A treap is an _unbalanced_ binary tree where the tree depth is proportional to
the frequency of use to get fewer indirections per access (assuming an uneven
distribution of lookups). Essentially it has a MFU or LFU queue built into it
and now I'm curious about how it would behave as a cache data structure.

------
drallison
It would be interesting to compare the behavior of real workloads with
different cache protocols. In a "real workload" the sequence of reads and
writes to memory (and the cache) come from a multiplicity of independent
processes functioning co-sequentially with some distribution of lifetimes of
cache ownership. In many cases, the caches will be in a non-equilibrium state
and behaving badly.

------
phyzome
Note that Redis's LRU algorithm is randomized: [https://redis.io/topics/lru-
cache](https://redis.io/topics/lru-cache)

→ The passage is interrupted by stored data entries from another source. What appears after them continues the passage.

import Summits.BirchSwinnertonDyer.BirchSwinnertonDyer.Theses.TameQuarticManinParity
import Literature.NumberTheory.EllipticCurves.RealLatticePeriod
import Literature.NumberTheory.EllipticCurves.Uniformization
import Literature.NumberTheory.EllipticCurves.IsogenyDegreeOneProofs
import HarnessLib

/-!
# Route `TameQuarticManinParity`, LINE 25c (bsd-idea-3 g8), support I25 `VariableChangeOfRationalHomothety`
# (stmt-BirchSwinnertonDyer-22887) — PROVED BY NAME (planner's proof, landed by the prover seat)

Cell `pub/bsd-wall`, D-0145 line `route-BirchSwinnertonDyer-TeichmullerTwistDescent`, seat `bsd-line-ttd-p1` g10.
The PROOF is planner bsd-idea-3 g8's (`ideas/l25/I25_byname.lean`, 17:19Z), re-checked against the tree and wrapped in
the Theorems conventions; provers are the only writers under `Theorems/` (D-0016). BSD is NOT proved by this; Manin's
conjecture is not proved by this. Pure Weierstrass/PeriodPair statement: for elliptic `T, A / ℚ` with Néron-type period
pairs `Λ_T, Λ_A` and a rational `μ ≠ 0` with `z ∈ Λ_A ↔ μ z ∈ Λ_T`, there is `v : VariableChange ℚ` with `v • T = A`.
Proof: `g₂, g₃` of homothetic lattices (`PeriodPair.g₂_eq_of_lattice_eq`, `g₂_mulLeft`) give `c₄(A) = μ⁴ c₄(T)`,
`c₆(A) = μ⁶ c₆(T)`; the short models (`Isogeny.shortChange_a₁_a₂_a₃`) are then related by the rescaling `⟨μ⁻¹, 0, 0, 0⟩`.
Design: theorems only; no definition, no named fact, no `sorry`; axioms `propext`, `Classical.choice`, `Quot.sound`.
-/

set_option autoImplicit false
-- D-0017: single-problem summit, so `Summit.BirchSwinnertonDyer.BirchSwinnertonDyer.…` repeats a namespace BY DESIGN.
set_option linter.dupNamespace false

noncomputable section

namespace Summit.BirchSwinnertonDyer.BirchSwinnertonDyer.Theorems.TameQuarticManinParity

open Literature.NumberTheory.EllipticCurves.ModularForms WeierstrassCurve
  Summit.BirchSwinnertonDyer.BirchSwinnertonDyer.Theses.TameQuarticManinParity

/-- **`(c₄, c₆)` of two short models related by `(μ⁴, μ⁶)` ⇒ the rescaling `⟨μ⁻¹, 0, 0, 0⟩` maps one to the other**
(planner bsd-idea-3 g8's lemma, Sketch `I25_byname.lean`, re-checked). [cite: SilvermanAEC2009, III.1 Table 3.1] -/
theorem smul_eq_of_isShort_of_c₄_c₆ (E E' : WeierstrassCurve ℚ) (h₁ : E.a₁ = 0) (h₂ : E.a₂ = 0) (h₃ : E.a₃ = 0)
    (h₁' : E'.a₁ = 0) (h₂' : E'.a₂ = 0) (h₃' : E'.a₃ = 0) (μ : ℚ) (hμ : μ ≠ 0)
    (hc₄ : E'.c₄ = μ ^ 4 * E.c₄) (hc₆ : E'.c₆ = μ ^ 6 * E.c₆) :
    (⟨Units.mk0 μ⁻¹ (inv_ne_zero hμ), 0, 0, 0⟩ : VariableChange ℚ) • E = E' := by
  have ha₄ := WeierstrassCurve.Isogeny.a₄_eq_of_isShort E h₁ h₂ h₃
  have ha₆ := WeierstrassCurve.Isogeny.a₆_eq_of_isShort E h₁ h₂ h₃
  have ha₄' := WeierstrassCurve.Isogeny.a₄_eq_of_isShort E' h₁' h₂' h₃'
  have ha₆' := WeierstrassCurve.Isogeny.a₆_eq_of_isShort E' h₁' h₂' h₃'
  have hu : ((Units.mk0 μ⁻¹ (inv_ne_zero hμ))⁻¹ : ℚˣ) = (μ : ℚ) := by simp
  ext
  · simp [variableChange_a₁, h₁, h₁']
  · simp [variableChange_a₂, h₁, h₂, h₂']
  · simp [variableChange_a₃, h₁, h₃, h₃']
  · simp only [variableChange_a₄, h₁, h₂, h₃, hu, mul_zero, sub_zero, add_zero]
    rw [ha₄', hc₄, ha₄]
    ring
  · simp only [variableChange_a₆, h₁, h₂, h₃, hu, mul_zero, sub_zero, add_zero, zero_mul]
    rw [ha₆', hc₆, ha₆]
    ring

/-- **I25 `VariableChangeOfRationalHomothety`** (stmt-BirchSwinnertonDyer-22887), by name: two elliptic curves over `ℚ`
whose Néron-type period lattices are homothetic by a non-zero RATIONAL scalar differ by an admissible change of variables
over `ℚ` (`g₂, g₃` are lattice invariants ⇒ `c₄(A) = μ⁴c₄(T)`, `c₆(A) = μ⁶c₆(T)` ⇒ the short models are rescalings).
Proof = planner bsd-idea-3 g8's `ideas/l25/I25_byname.lean`, re-checked against the tree.
[cite: SilvermanAEC2009, III.1 and Prop. III.3.1(b)] -/
theorem variableChangeOfRationalHomothety_proof : VariableChangeOfRationalHomothety := by
  unfold VariableChangeOfRationalHomothety
  intro T A _ _ LT LA hT hA μ hμ hiff
  have hμC : (μ : ℂ) ≠ 0 := by exact_mod_cast hμ
  -- `Λ_A = μ⁻¹ Λ_T`
  have hLL : (LT.mulLeft ((μ : ℂ)⁻¹) (inv_ne_zero hμC)).lattice = LA.lattice := by
    ext z
    rw [PeriodPair.mem_mulLeft_lattice, inv_inv]
    exact (hiff z).symm
  -- `c₄(A) = μ⁴ c₄(T)`, `c₆(A) = μ⁶ c₆(T)` in `ℚ`
  have hc₄ : A.c₄ = μ ^ 4 * T.c₄ := by
    have h := PeriodPair.g₂_eq_of_lattice_eq hLL
    rw [PeriodPair.g₂_mulLeft, hT.1, hA.1] at h
    simp only [WeierstrassCurve.baseChange, WeierstrassCurve.map_c₄, inv_pow, inv_inv] at h
    apply (algebraMap ℚ ℂ).injective
    rw [map_mul, map_pow, eq_ratCast (algebraMap ℚ ℂ) μ]
    -- h : μ^4 * (c₄(T)/12) = c₄(A)/12
    linear_combination 12 * h.symm
  have hc₆ : A.c₆ = μ ^ 6 * T.c₆ := by
    have h := PeriodPair.g₃_eq_of_lattice_eq hLL
    rw [PeriodPair.g₃_mulLeft, hT.2, hA.2] at h
    simp only [WeierstrassCurve.baseChange, WeierstrassCurve.map_c₆, inv_pow, inv_inv] at h
    apply (algebraMap ℚ ℂ).injective
    rw [map_mul, map_pow, eq_ratCast (algebraMap ℚ ℂ) μ]
    linear_combination 216 * h.symm
  -- short models (u = 1 changes keep c₄, c₆)
  haveI : Invertible (2 : ℚ) := invertibleOfNonzero two_ne_zero
  haveI : Invertible (3 : ℚ) := invertibleOfNonzero three_ne_zero
  set C : VariableChange ℚ := ⟨1, -T.b₂ / 12, -T.a₁ / 2, T.a₁ * T.b₂ / 24 - T.a₃ / 2⟩ with hC
  set C' : VariableChange ℚ := ⟨1, -A.b₂ / 12, -A.a₁ / 2, A.a₁ * A.b₂ / 24 - A.a₃ / 2⟩ with hC'
  obtain ⟨h₁, h₂, h₃⟩ := WeierstrassCurve.Isogeny.shortChange_a₁_a₂_a₃ T
  obtain ⟨h₁', h₂', h₃'⟩ := WeierstrassCurve.Isogeny.shortChange_a₁_a₂_a₃ A
  have hc₄s : (C' • A).c₄ = μ ^ 4 * (C • T).c₄ := by
    rw [variableChange_c₄, variableChange_c₄, hC, hC']
    simpa using hc₄
  have hc₆s : (C' • A).c₆ = μ ^ 6 * (C • T).c₆ := by
    rw [variableChange_c₆, variableChange_c₆, hC, hC']
    simpa using hc₆
  have hD := smul_eq_of_isShort_of_c₄_c₆ (C • T) (C' • A) h₁ h₂ h₃ h₁' h₂' h₃' μ hμ hc₄s hc₆s
  refine ⟨C'⁻¹ * ⟨Units.mk0 μ⁻¹ (inv_ne_zero hμ), 0, 0, 0⟩ * C, ?_⟩
  rw [mul_smul, mul_smul, hD, inv_smul_smul]

end Summit.BirchSwinnertonDyer.BirchSwinnertonDyer.Theorems.TameQuarticManinParity

end
import Mathlib.Analysis.Calculus.SmoothSeries
import Mathlib.Analysis.Calculus.IteratedDeriv.Lemmas
import Mathlib.Analysis.Calculus.ContDiff.Deriv
import Mathlib.MeasureTheory.Integral.DominatedConvergence
import Mathlib.MeasureTheory.Integral.Bochner.Set
import HarnessLib

/-!
# Series of smooth functions with a common compact support: smoothness, support, term-wise
# derivatives, and testing the partial sums against a continuous function — PROVED

Topic `Literature/Analysis/Calculus`; namespace `Literature.Analysis.Calculus`.  Theorems only
(no definition, no named fact); Mathlib-only imports.

The packaging lemma behind "`h := Σ_j (−1)^j b_j C_j` is a test function and
`∫ (Σ_{j<n} …)(y) φ(x − y) dy → ∫ h(y) φ(x − y) dy`" in the construction of the Dixmier–Malliavin kernel
on `ℝ` ([cite: Hegde2021, §3.2, proof of Lemma 14 ("`Σ_{j≤m} (−1)^j b_j f^{(2j)}` converges to a smooth
function on `|x| > 1` as `m → ∞`")]; [DixmierMalliavin1978, §2]): given `F : ℕ → ℝ → ℂ` smooth,
all supported in `[−R, R]`, with `‖F_j^{(m)}(x)‖ ≤ A m j` and `Σ_j A m j < ∞` for every `m`,

* `contDiff_tsum_of_norm_iteratedDeriv_le` — `x ↦ Σ' F_j(x)` is `C^∞` (Mathlib `contDiff_tsum`);
* `iteratedDeriv_tsum_of_norm_iteratedDeriv_le` — `(Σ' F_j)^{(m)}(x) = Σ' F_j^{(m)}(x)`
  (induction with Mathlib `deriv_tsum_apply`); `norm_iteratedDeriv_tsum_le` — `≤ Σ' A m j`;
* `tsupport_tsum_subset`, `hasCompactSupport_tsum` — support in `[−R, R]`;
* `tendsto_integral_sum_mul_comp_sub` — for `φ` continuous and every `x`,
  `∫ (Σ_{j<n} F_j(y)) φ(x − y) dy → ∫ (Σ' F_j(y)) φ(x − y) dy` (dominated convergence with the
  dominator `(Σ' A 0 j) · sup_{[−R,R]} |φ(x − ·)|` on `[−R, R]`).

Companion of `Literature/Analysis/Convolution/DixmierMalliavin*.lean` (Module A part III consumes it
with `F_j = (−1)^j b_j ((ωψ)^{(2j)} − ωψ^{(2j)})`, `R = 2`).
-/

noncomputable section

open Set Filter MeasureTheory Function
open scoped Topology ContDiff

namespace Literature.Analysis.Calculus

variable {F : ℕ → ℝ → ℂ} {A : ℕ → ℕ → ℝ} {R : ℝ}

/-- **Smoothness of the series.** If every `F j` is smooth and `‖F_j^{(m)}(x)‖ ≤ A m j` with
`Σ_j A m j < ∞` for all `m`, then `x ↦ Σ' F_j(x)` is smooth. [cite: Hegde2021, §3.2, proof of Lemma 14] -/
theorem contDiff_tsum_of_norm_iteratedDeriv_le (hF : ∀ j, ContDiff ℝ ∞ (F j))
    (hA : ∀ m j x, ‖iteratedDeriv m (F j) x‖ ≤ A m j) (hsum : ∀ m, Summable (A m)) :
    ContDiff ℝ ∞ fun x => ∑' j, F j x :=
  contDiff_tsum (N := (⊤ : ℕ∞)) hF (fun m _ => hsum m) fun m j x _ => by
    rw [norm_iteratedFDeriv_eq_norm_iteratedDeriv]; exact hA m j x

/-- **Term-wise iterated derivatives.** Under the same hypotheses,
`(Σ' F_j)^{(m)}(x) = Σ' F_j^{(m)}(x)` (as functions). [cite: Hegde2021, §3.2, proof of Lemma 14] -/
theorem iteratedDeriv_tsum_of_norm_iteratedDeriv_le (hF : ∀ j, ContDiff ℝ ∞ (F j))
    (hA : ∀ m j x, ‖iteratedDeriv m (F j) x‖ ≤ A m j) (hsum : ∀ m, Summable (A m)) (m : ℕ) :
    iteratedDeriv m (fun x => ∑' j, F j x) = fun x => ∑' j, iteratedDeriv m (F j) x := by
  induction m with
  | zero => simp
  | succ m ih =>
    rw [iteratedDeriv_succ, ih]
    funext x
    have hdiff : ∀ j, Differentiable ℝ (iteratedDeriv m (F j)) := fun j =>
      (hF j).differentiable_iteratedDeriv m (by exact_mod_cast ENat.coe_lt_top m)
    have hbd : ∀ j y, ‖deriv (iteratedDeriv m (F j)) y‖ ≤ A (m + 1) j := fun j y => by
      rw [← iteratedDeriv_succ]; exact hA (m + 1) j y
    have h0 : Summable fun j => iteratedDeriv m (F j) x :=
      .of_norm_bounded (hsum m) fun j => hA m j x
    rw [deriv_tsum_apply (hsum (m + 1)) hdiff hbd h0 x]
    simp_rw [← iteratedDeriv_succ]

/-- **Bound for the derivatives of the series**: `‖(Σ' F_j)^{(m)}(x)‖ ≤ Σ' A m j`.
[cite: Hegde2021, §3.2, proof of Lemma 14] -/
theorem norm_iteratedDeriv_tsum_le (hF : ∀ j, ContDiff ℝ ∞ (F j))
    (hA : ∀ m j x, ‖iteratedDeriv m (F j) x‖ ≤ A m j) (hsum : ∀ m, Summable (A m)) (m : ℕ)
    (x : ℝ) : ‖iteratedDeriv m (fun x => ∑' j, F j x) x‖ ≤ ∑' j, A m j := by
  rw [iteratedDeriv_tsum_of_norm_iteratedDeriv_le hF hA hsum m]
  exact tsum_of_norm_bounded (hsum m).hasSum fun j => hA m j x

/-- **Support of the series**: if every `F j` is supported in `[−R, R]`, so is `Σ' F_j`
("for some test function `h` supported in `[−2, 2]`", [cite: Hegde2021, §3.2, Lemma 14 and its proof]). -/
theorem tsupport_tsum_subset (hsupp : ∀ j, tsupport (F j) ⊆ Icc (-R) R) :
    tsupport (fun x => ∑' j, F j x) ⊆ Icc (-R) R := by
  refine closure_minimal (fun x hx => ?_) isClosed_Icc
  by_contra hxK
  refine hx ?_
  have : ∀ j, F j x = 0 := fun j => image_eq_zero_of_notMem_tsupport fun h => hxK (hsupp j h)
  simp [this]

/-- The series vanishes off `[−R, R]` ("for `|x| ≥ 2` the entire sequence is zero",
[cite: Hegde2021, §3.2, proof of Lemma 14]). -/
theorem tsum_eq_zero_of_notMem (hsupp : ∀ j, tsupport (F j) ⊆ Icc (-R) R) {x : ℝ}
    (hx : x ∉ Icc (-R) R) : ∑' j, F j x = 0 := by
  have : ∀ j, F j x = 0 := fun j => image_eq_zero_of_notMem_tsupport fun h => hx (hsupp j h)
  simp [this]

/-- **Compact support of the series** ("some test function `h` supported in `[−2, 2]`",
[cite: Hegde2021, §3.2, Lemma 14]). -/
theorem hasCompactSupport_tsum (hsupp : ∀ j, tsupport (F j) ⊆ Icc (-R) R) :
    HasCompactSupport fun x => ∑' j, F j x :=
  HasCompactSupport.intro isCompact_Icc fun _ hx => tsum_eq_zero_of_notMem hsupp hx

/-- **Testing the partial sums against a continuous function** (dominated convergence): for every
continuous `φ` and every `x`, `∫ (Σ_{j<n} F_j(y)) φ(x − y) dy → ∫ (Σ' F_j(y)) φ(x − y) dy`; only the
order-`0` bounds `‖F_j(y)‖ ≤ A₀ j`, `Σ A₀ j < ∞`, and the common support `[−R, R]` are used.
[cite: Hegde2021, §3.2–3.3, proof of Lemma 14 / Theorem 18 (the limit `→ δ + h` in `𝒟′`)] -/
theorem tendsto_integral_sum_mul_comp_sub {A₀ : ℕ → ℝ} (hF : ∀ j, Continuous (F j))
    (hsupp : ∀ j, tsupport (F j) ⊆ Icc (-R) R) (hA : ∀ j x, ‖F j x‖ ≤ A₀ j) (hsum : Summable A₀)
    {φ : ℝ → ℂ} (hφ : Continuous φ) (x : ℝ) :
    Tendsto (fun n => ∫ y, (∑ j ∈ Finset.range n, F j y) * φ (x - y)) atTop
      (𝓝 (∫ y, (∑' j, F j y) * φ (x - y))) := by
  -- a bound for `φ (x - ·)` on `[-R, R]`
  obtain ⟨M, hM⟩ : ∃ M, ∀ y ∈ Icc (-R) R, ‖φ (x - y)‖ ≤ M :=
    isCompact_Icc.exists_bound_of_continuousOn ((hφ.comp (continuous_const.sub continuous_id)).continuousOn)
  have hM0 : ∀ y ∈ Icc (-R) R, 0 ≤ M := fun y hy => (norm_nonneg _).trans (hM y hy)
  set S : ℝ := ∑' j, A₀ j with hS
  have hA0 : ∀ j, 0 ≤ A₀ j := fun j => (norm_nonneg _).trans (hA j 0)
  have hzero : ∀ j y, y ∉ Icc (-R) R → F j y = 0 := fun j y hy =>
    image_eq_zero_of_notMem_tsupport fun h => hy (hsupp j h)
  -- dominated convergence
  refine tendsto_integral_of_dominated_convergence (fun y => (Icc (-R) R).indicator (fun _ => S * M) y)
    (fun n => ?_) ?_ (fun n => Eventually.of_forall fun y => ?_) (Eventually.of_forall fun y => ?_)
  · exact ((continuous_finsetSum _ fun j _ => hF j).mul
      (hφ.comp (continuous_const.sub continuous_id))).aestronglyMeasurable
  · exact (integrableOn_const (μ := volume) (s := Icc (-R) R) (C := (S * M : ℝ))
      (measure_Icc_lt_top.ne)).integrable_indicator measurableSet_Icc
  · by_cases hy : y ∈ Icc (-R) R
    · rw [indicator_of_mem hy, norm_mul]
      have h1 : ‖∑ j ∈ Finset.range n, F j y‖ ≤ S :=
        (norm_sum_le _ _).trans ((Finset.sum_le_sum fun j _ => hA j y).trans
          (hsum.sum_le_tsum _ fun j _ => hA0 j))
      exact mul_le_mul h1 (hM y hy) (norm_nonneg _) ((norm_nonneg _).trans h1)
    · rw [indicator_of_notMem hy]
      simp [Finset.sum_eq_zero (fun j _ => hzero j y hy)]
  · have hs : HasSum (fun j => F j y) (∑' j, F j y) :=
      (Summable.of_norm_bounded hsum fun j => hA j y).hasSum
    exact (hs.tendsto_sum_nat).mul_const _

end Literature.Analysis.Calculus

> The reason why Redis does not use a true LRU implementation is because it
> costs more memory.

...but it sounds like it wouldn't necessarily be totally desirable to use true
LRU anyhow. :-)

------
known
Random boosting could have saved Mars pathfinder
[https://en.wikipedia.org/wiki/Priority_inversion](https://en.wikipedia.org/wiki/Priority_inversion)

------
Labo333
The experiments are interesting but they never explained what the strategies
are. It's OK for LRU and FIFO but certainly not for 2-random!